DATA FOR ANALYSIS:
import Summits.KontsevichZagierPeriods.KontsevichZagierPeriods.Theorems.RootDecompZetaThreeFrontierWordPackaging

/-!
# Route RootDecompZetaThreeFrontier — kernel edge `GZNormalFormWThree → GenusZeroThreeNormalForm` — part 3/3 (`…WordEdge`): word closure at weight ≤ 3 and the edge BY NAME

`wordClosureNFThree_of : DivergenceLEThree → DualityThree → WordClosureNFThree` (every generator of `wordGensLE 3` reduces, modulo `KZ.relations`,
to a triple `[k0 A] + [k2 Q] + [k3 q]`: non-convergent words have coefficient `0` by the divergence fact, `ω₀ω₁ω₁ ~ ω₀ω₀ω₁` by duality, the rest is
word bookkeeping), the two move facts imported from the landed `…Theorems.RootDecompZetaThreeFrontierWordMoves` (`divergenceLEThree`, `dualityThree`,
whose types are `DivergenceLEThree` and `DualityThree'` on the nose), and the edge
`genusZeroThreeNormalForm_of_gzNormalFormWThree : Theses.RootDecompZetaThreeFrontier.GZNormalFormWThree → Theses.RootDecompZetaThreeFrontier.GenusZeroThreeNormalForm`
— item 28709 from its born rank-9 support ALONE.  [Kontsevich–Zagier 2001 §1.2; Zagier 1994 §9 (duality)]  Standard axioms, 0 sorry.
-/

noncomputable section

set_option linter.dupNamespace false

open Set MeasureTheory MvPolynomial
open Literature.NumberTheory.Transcendental
open Literature.ModelTheory.ExponentialFields (IsSemialgebraic)
open Summit.KontsevichZagierPeriods.KontsevichZagierPeriods.Theses.RootDecompZetaThreeFrontier
open Summit.KontsevichZagierPeriods.KontsevichZagierPeriods.Theorems.RootDecompZetaThreeFrontierSupportCollapse
open Summit.KontsevichZagierPeriods.KontsevichZagierPeriods.Theorems.RootDecompZetaThreeFrontierWordMoves

namespace Summit.KontsevichZagierPeriods.KontsevichZagierPeriods.Theorems.RootDecompZetaThreeFrontierWordEdge

variable {w N : ℕ}

/-- A representation whose integrand vanishes on its domain is a relation (rule 1b: `f = f + f`). -/
private theorem of_mem_relations_of_integrand_zero {n : ℕ} (z : KZ.IntegralRep n)
    (hz : ∀ x ∈ z.domain, z.integrand x = 0) : KZ.of z ∈ KZ.relations := by
  have h3 : KZ.of z - KZ.of z - KZ.of z ∈ KZ.relations :=
    KZ.integrandAddRel_subset_relations ⟨n, z, z, z, rfl, rfl, fun x hx => by simp [hz x hx], rfl⟩
  rw [show KZ.of z - KZ.of z - KZ.of z = -KZ.of z by abel] at h3
  exact neg_mem_iff.mp h3

/-- **Divergence below weight 4** [tree theorem BY NAME; weight 1 proved in §12]. -/
def DivergenceLEThree : Prop :=
  ∀ (w : ℕ) (ε : Fin (w + 1) → Bool) (q : ℚ) (s : KZ.IntegralRep (w + 1)), w + 1 ≤ 3 →
    (ε 0 = true ∨ ε (Fin.last w) = false) →
    s.domain = {t | (∀ i, 0 < t i) ∧ (∀ i, t i < 1) ∧ StrictAnti t} →
    EqOn s.integrand (fun t => (q : ℝ) * ∏ i, if ε i then 1 / (1 - t i) else 1 / t i) s.domain → q = 0

/-- **Duality at weight 3 inside the calculus** [tree theorem BY NAME: `cDual3`]. -/
def DualityThree : Prop :=
  ∀ (q : ℚ) (s : KZ.IntegralRep 3), s.domain = {t | (∀ i, 0 < t i) ∧ (∀ i, t i < 1) ∧ StrictAnti t} →
    EqOn s.integrand (fun t => (q : ℝ) * ∏ i, if (![false, true, true] : Fin 3 → Bool) i then 1 / (1 - t i)
      else 1 / t i) s.domain →
    KZ.of s - KZ.of (k3 q) ∈ KZ.relations

/-- rule 1b on canonical representatives: coefficients add -/
theorem of_canonA_add (u : List ℕ) (hu : MZV.IsAdmissible u) (a a' : ℚ) :
    KZ.of (canonA u hu (a + a')) - KZ.of (canonA u hu a) - KZ.of (canonA u hu a') ∈ KZ.relations :=
  KZ.integrandAddRel_subset_relations ⟨_, canonA u hu (a + a'), canonA u hu a, canonA u hu a', rfl, rfl,
    fun t _ => by simp only [canonA_integrand, Pi.add_apply]; push_cast; ring, rfl⟩

/-- the zero coefficient is a relation -/
theorem of_canonA_zero_mem (u : List ℕ) (hu : MZV.IsAdmissible u) : KZ.of (canonA u hu 0) ∈ KZ.relations :=
  of_mem_relations_of_integrand_zero _ fun t _ => by simp [canonA_integrand]

/-- … and negate -/
theorem of_canonA_neg (u : List ℕ) (hu : MZV.IsAdmissible u) (a : ℚ) :
    KZ.of (canonA u hu (-a)) + KZ.of (canonA u hu a) ∈ KZ.relations := by
  have h := of_canonA_add u hu (-a) a
  rw [neg_add_cancel] at h
  have e : KZ.of (canonA u hu (-a)) + KZ.of (canonA u hu a) =
      KZ.of (canonA u hu 0) - (KZ.of (canonA u hu 0) - KZ.of (canonA u hu (-a)) - KZ.of (canonA u hu a)) := by
    abel
  rw [e]
  exact sub_mem (of_canonA_zero_mem u hu) h

/-- a word representation with coefficient `0` is a relation -/
theorem of_mem_relations_of_coeff_zero {w : ℕ} (ε : Fin w → Bool) (s : KZ.IntegralRep w)
    (hi : EqOn s.integrand (fun t => ((0 : ℚ) : ℝ) * ∏ i, if ε i then 1 / (1 - t i) else 1 / t i) s.domain) :
    KZ.of s ∈ KZ.relations :=
  of_mem_relations_of_integrand_zero s fun t ht => by rw [hi ht]; simp

/-- letters of an admissible weight-2 word -/
theorem word_eq_two {ε : Fin 2 → Bool} (h0 : ε 0 = false) (h1 : ε 1 = true) :
    ∀ i : Fin 2, (MZV.binaryWord [2]).getD i false = ε i := by
  intro i
  rw [binaryWord_two i]
  fin_cases i <;> simp [h0, h1]

/-- letters of the admissible weight-3 word `ω₀ω₀ω₁` -/
theorem word_eq_three {ε : Fin 3 → Bool} (h0 : ε 0 = false) (h1 : ε 1 = false) (h2 : ε 2 = true) :
    ∀ i : Fin 3, (MZV.binaryWord [3]).getD i false = ε i := by
  intro i
  rw [binaryWord_three i]
  fin_cases i <;> simp [h0, h1, h2]

/-- letters of the admissible weight-3 word `ω₀ω₁ω₁` -/
theorem word_eq_twoOne {ε : Fin 3 → Bool} (h0 : ε 0 = false) (h1 : ε 1 = true) (h2 : ε 2 = true) :
    ε = ![false, true, true] := by
  funext i
  fin_cases i <;> simp [h0, h1, h2]

/-- bookkeeping: a single canonical slot plus zeros -/
private theorem triple_of_slot (x : KZ.FormalRep) (A Q q : ℚ)
    (h : x - KZ.of (k0 A) - KZ.of (k2 Q) - KZ.of (k3 q) ∈ KZ.relations) :
    ∃ A Q q : ℚ, x - (KZ.of (k0 A) + KZ.of (k2 Q) + KZ.of (k3 q)) ∈ KZ.relations :=
  ⟨A, Q, q, by rw [show x - (KZ.of (k0 A) + KZ.of (k2 Q) + KZ.of (k3 q)) =
    x - KZ.of (k0 A) - KZ.of (k2 Q) - KZ.of (k3 q) by abel]; exact h⟩

/-- **`WordClosureNFThree` from divergence (`w ≤ 3`) and duality (`w = 3`).** -/
theorem wordClosureNFThree_of (hD : DivergenceLEThree) (hU : DualityThree) : WordClosureNFThree := by
  have z0 : KZ.of (k0 0) ∈ KZ.relations := of_canonA_zero_mem [] adm_nil
  have z2 : KZ.of (k2 0) ∈ KZ.relations := of_canonA_zero_mem [2] MZV.isAdmissible_two
  have z3 : KZ.of (k3 0) ∈ KZ.relations := of_canonA_zero_mem [3] MZV.isAdmissible_three
  -- a generator with coefficient forced to `0` contributes the zero triple
  have zero_slot : ∀ {w : ℕ} (ε : Fin w → Bool) (s : KZ.IntegralRep w),
      EqOn s.integrand (fun t => ((0 : ℚ) : ℝ) * ∏ i, if ε i then 1 / (1 - t i) else 1 / t i) s.domain →
      ∃ A Q q : ℚ, KZ.of s - (KZ.of (k0 A) + KZ.of (k2 Q) + KZ.of (k3 q)) ∈ KZ.relations :=
    fun ε s hi => triple_of_slot _ 0 0 0
      (sub_mem (sub_mem (sub_mem (of_mem_relations_of_coeff_zero ε s hi) z0) z2) z3)
  intro m hm
  induction hm using AddSubgroup.closure_induction with
  | mem x hx =>
    obtain ⟨w, ε, q, s, hw, hd, hi, rfl⟩ := hx
    rcases w with _ | _ | _ | _ | w
    · -- weight 0: the constant `[pt, q]`
      refine triple_of_slot _ q 0 0 (sub_mem (sub_mem ?_ z2) z3)
      exact sub_k0_mem q s hd fun t ht => by rw [hi ht]; simp
    · -- weight 1: never admissible
      have hq : q = 0 := by
        refine hD 0 ε q s (by norm_num) ?_ hd hi
        cases h : ε 0
        · exact Or.inr h
        · exact Or.inl rfl
      subst hq
      exact zero_slot ε s hi
    · -- weight 2: admissible iff `ε = ω₀ω₁`
      by_cases h0 : ε 0 = true
      · have hq : q = 0 := hD 1 ε q s (by norm_num) (Or.inl h0) hd hi
        subst hq
        exact zero_slot ε s hi
      by_cases h1 : ε 1 = true
      · have hc : KZ.of s - KZ.of (k2 q) ∈ KZ.relations :=
          (congr_canonA [2] MZV.isAdmissible_two ε (word_eq_two (eq_false_of_ne_true h0) h1) q s hd hi).1
        refine triple_of_slot _ 0 q 0 ?_
        rw [show KZ.of s - KZ.of (k0 0) - KZ.of (k2 q) - KZ.of (k3 0) =
          (KZ.of s - KZ.of (k2 q)) - KZ.of (k0 0) - KZ.of (k3 0) by abel]
        exact sub_mem (sub_mem hc z0) z3
      · have hq : q = 0 := hD 1 ε q s (by norm_num) (Or.inr (eq_false_of_ne_true h1)) hd hi
        subst hq
        exact zero_slot ε s hi
    · -- weight 3: admissible iff `ε 0 = ω₀`, `ε 2 = ω₁`; then `ω₀ω₀ω₁` (canonical) or `ω₀ω₁ω₁` (duality)
      by_cases h0 : ε 0 = true
      · have hq : q = 0 := hD 2 ε q s (by norm_num) (Or.inl h0) hd hi
        subst hq
        exact zero_slot ε s hi
      by_cases h2 : ε 2 = true
      · have hc : KZ.of s - KZ.of (k3 q) ∈ KZ.relations := by
          by_cases h1 : ε 1 = true
          · refine hU q s hd fun t ht => ?_
            rw [hi ht, word_eq_twoOne (eq_false_of_ne_true h0) h1 h2]
          · exact (congr_canonA [3] MZV.isAdmissible_three ε
              (word_eq_three (eq_false_of_ne_true h0) (eq_false_of_ne_true h1) h2) q s hd hi).1
        refine triple_of_slot _ 0 0 q ?_
        rw [show KZ.of s - KZ.of (k0 0) - KZ.of (k2 0) - KZ.of (k3 q) =
          (KZ.of s - KZ.of (k3 q)) - KZ.of (k0 0) - KZ.of (k2 0) by abel]
        exact sub_mem (sub_mem hc z0) z2
      · have hq : q = 0 := hD 2 ε q s (by norm_num) (Or.inr (eq_false_of_ne_true h2)) hd hi
        subst hq
        exact zero_slot ε s hi
    · -- weight ≥ 4: excluded
      omega
  | zero =>
    refine ⟨0, 0, 0, ?_⟩
    rw [zero_sub]
    exact neg_mem (add_mem (add_mem z0 z2) z3)
  | add x y _ _ ihx ihy =>
    obtain ⟨A, Q, q, hx⟩ := ihx
    obtain ⟨A', Q', q', hy⟩ := ihy
    refine ⟨A + A', Q + Q', q + q', ?_⟩
    have e : x + y - (KZ.of (k0 (A + A')) + KZ.of (k2 (Q + Q')) + KZ.of (k3 (q + q'))) =
        (x - (KZ.of (k0 A) + KZ.of (k2 Q) + KZ.of (k3 q))) + (y - (KZ.of (k0 A') + KZ.of (k2 Q') + KZ.of (k3 q'))) -
        ((KZ.of (k0 (A + A')) - KZ.of (k0 A) - KZ.of (k0 A')) +
          (KZ.of (k2 (Q + Q')) - KZ.of (k2 Q) - KZ.of (k2 Q')) +
          (KZ.of (k3 (q + q')) - KZ.of (k3 q) - KZ.of (k3 q'))) := by abel
    rw [e]
    exact sub_mem (add_mem hx hy) (add_mem (add_mem (of_canonA_add [] adm_nil A A')
      (of_canonA_add [2] MZV.isAdmissible_two Q Q')) (of_canonA_add [3] MZV.isAdmissible_three q q'))
  | neg x _ ih =>
    obtain ⟨A, Q, q, hx⟩ := ih
    refine ⟨-A, -Q, -q, ?_⟩
    have e : -x - (KZ.of (k0 (-A)) + KZ.of (k2 (-Q)) + KZ.of (k3 (-q))) =
        -(x - (KZ.of (k0 A) + KZ.of (k2 Q) + KZ.of (k3 q))) -
        ((KZ.of (k0 (-A)) + KZ.of (k0 A)) + (KZ.of (k2 (-Q)) + KZ.of (k2 Q)) + (KZ.of (k3 (-q)) + KZ.of (k3 q))) := by
      abel
    rw [e]
    exact sub_mem (neg_mem hx) (add_mem (add_mem (of_canonA_neg [] adm_nil A) (of_canonA_neg [2] MZV.isAdmissible_two Q))
      (of_canonA_neg [3] MZV.isAdmissible_three q))

/-- **Item 28709 reduced to the dimension-3 normal form and the two weight-`≤ 3` move facts.** -/
theorem genusZeroThreeNormalForm_of_moves (hN : GZNormalFormW 3) (hD : DivergenceLEThree) (hU : DualityThree) :
    Summit.KontsevichZagierPeriods.KontsevichZagierPeriods.Theses.RootDecompZetaThreeFrontier.GenusZeroThreeNormalForm :=
  genusZeroThreeNormalForm_of_two hN (wordClosureNFThree_of hD hU)

/-- **Duality at weight 3**, route vocabulary: `[Δ₃, q·ω₀ω₁ω₁] ≡ [Δ₃, q·ω₀ω₀ω₁]` for ANY representative `z`
of the right-hand side. -/
def DualityThree' : Prop :=
  ∀ (q : ℚ) (s z : KZ.IntegralRep 3), s.domain = {t | (∀ i, 0 < t i) ∧ (∀ i, t i < 1) ∧ StrictAnti t} →
    Set.EqOn s.integrand (fun t => (q : ℝ) * ∏ i, if (![false, true, true] : Fin 3 → Bool) i then
      1 / (1 - t i) else 1 / t i) s.domain →
    z.domain = {t | (∀ i, 0 < t i) ∧ (∀ i, t i < 1) ∧ StrictAnti t} →
    Set.EqOn z.integrand (fun t => (q : ℝ) / (t 0 * t 1 * (1 - t 2))) z.domain →
    KZ.of s - KZ.of z ∈ KZ.relations

/-- (decomp-kz lens-1, `WordLayer.lean` g9) `dualityThree'_iff`. -/
theorem dualityThree'_iff : DualityThree' ↔ DualityThree := by
  constructor
  · intro h q s hd hi
    exact h q s (k3 q) hd hi (k3_domain q) (fun t _ => k3_integrand' q t)
  · intro h q s z hd hi hzd hzi
    have h1 := h q s hd hi
    have h2 := sub_k3_mem q z hzd hzi
    have e : KZ.of s - KZ.of z = (KZ.of s - KZ.of (k3 q)) - (KZ.of z - KZ.of (k3 q)) := by abel
    rw [e]
    exact sub_mem h1 h2

/-- **Item 28709 from the three route-vocabulary statements** (dimension-3 normal form, divergence at
weight `≤ 3`, duality at weight 3) — `PackagingTwo` being a theorem (§11d). -/
theorem genusZeroThreeNormalForm_of_moves' (hN : GZNormalFormWThree') (hD : DivergenceLEThree)
    (hU : DualityThree') :
    Summit.KontsevichZagierPeriods.KontsevichZagierPeriods.Theses.RootDecompZetaThreeFrontier.GenusZeroThreeNormalForm :=
  genusZeroThreeNormalForm_of_moves (gzNormalFormWThree'_iff.1 hN) hD (dualityThree'_iff.1 hU)

/-- The divergence fact at weight `≤ 3`, imported from the landed move file (types agree on the nose). -/
theorem divergenceLEThree_holds : DivergenceLEThree :=
  Summit.KontsevichZagierPeriods.KontsevichZagierPeriods.Theorems.RootDecompZetaThreeFrontierWordMoves.divergenceLEThree

/-- The duality fact at weight `3` (cancellation-free form), imported from the landed move file. -/
theorem dualityThree'_holds : DualityThree' :=
  Summit.KontsevichZagierPeriods.KontsevichZagierPeriods.Theorems.RootDecompZetaThreeFrontierWordMoves.dualityThree

/-- `WordClosureNFThree` is a THEOREM: word closure at weight `≤ 3` from the two landed move facts. -/
theorem wordClosureNFThree_holds : WordClosureNFThree :=
  wordClosureNFThree_of divergenceLEThree_holds (dualityThree'_iff.1 dualityThree'_holds)

/-- **KERNEL EDGE (item 28709 ⟸ its rank-9 support, BY NAME).**  The born support statement
`Theses.RootDecompZetaThreeFrontier.GZNormalFormWThree` (the dimension-`≤ 3` genus-zero normal form: every rational simplex integrand
`P/(∏ tᵢ^{bᵢ} (1-tᵢ)^{cᵢ} ∏_{i<j} (tᵢ-tⱼ)^{aᵢⱼ})` on `Δ_k`, `k ≤ 3`, reduces modulo `KZ.relations` to the closure of `wordGensLE k`) implies the
rank-2 crux `Theses.RootDecompZetaThreeFrontier.GenusZeroThreeNormalForm`; packaging, divergence and duality are theorems. -/
theorem genusZeroThreeNormalForm_of_gzNormalFormWThree
    (hN : Summit.KontsevichZagierPeriods.KontsevichZagierPeriods.Theses.RootDecompZetaThreeFrontier.GZNormalFormWThree) :
    Summit.KontsevichZagierPeriods.KontsevichZagierPeriods.Theses.RootDecompZetaThreeFrontier.GenusZeroThreeNormalForm :=
  genusZeroThreeNormalForm_of_moves' hN divergenceLEThree_holds dualityThree'_holds

/-- **Registered stub `stub_transfer`** of writer g4's line `gz_transfer` on crux 28709
(SKELETON-REGISTERED 2026-08-30T11:32:45Z; signature verbatim): by name from
`genusZeroThreeNormalForm_of_gzNormalFormWThree` (mechanical alias added at landing, decomp-kz-lander-1 g2). -/
theorem stub_transfer :
    Summit.KontsevichZagierPeriods.KontsevichZagierPeriods.Theses.RootDecompZetaThreeFrontier.GZNormalFormWThree →
      Summit.KontsevichZagierPeriods.KontsevichZagierPeriods.Theses.RootDecompZetaThreeFrontier.GenusZeroThreeNormalForm :=
  genusZeroThreeNormalForm_of_gzNormalFormWThree

end Summit.KontsevichZagierPeriods.KontsevichZagierPeriods.Theorems.RootDecompZetaThreeFrontierWordEdge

TASK TO COMPLETE: The response should hold exactly the lines starting at the line with "rw [neg_add_cancel] at h" and ending at the line with "exact sub_mem (of_canonA_zero_mem u hu) h", and no other line of the material above.

WORKED SOLUTION:
  rw [neg_add_cancel] at h
  have e : KZ.of (canonA u hu (-a)) + KZ.of (canonA u hu a) =
      KZ.of (canonA u hu 0) - (KZ.of (canonA u hu 0) - KZ.of (canonA u hu (-a)) - KZ.of (canonA u hu a)) := by
    abel
  rw [e]
  exact sub_mem (of_canonA_zero_mem u hu) h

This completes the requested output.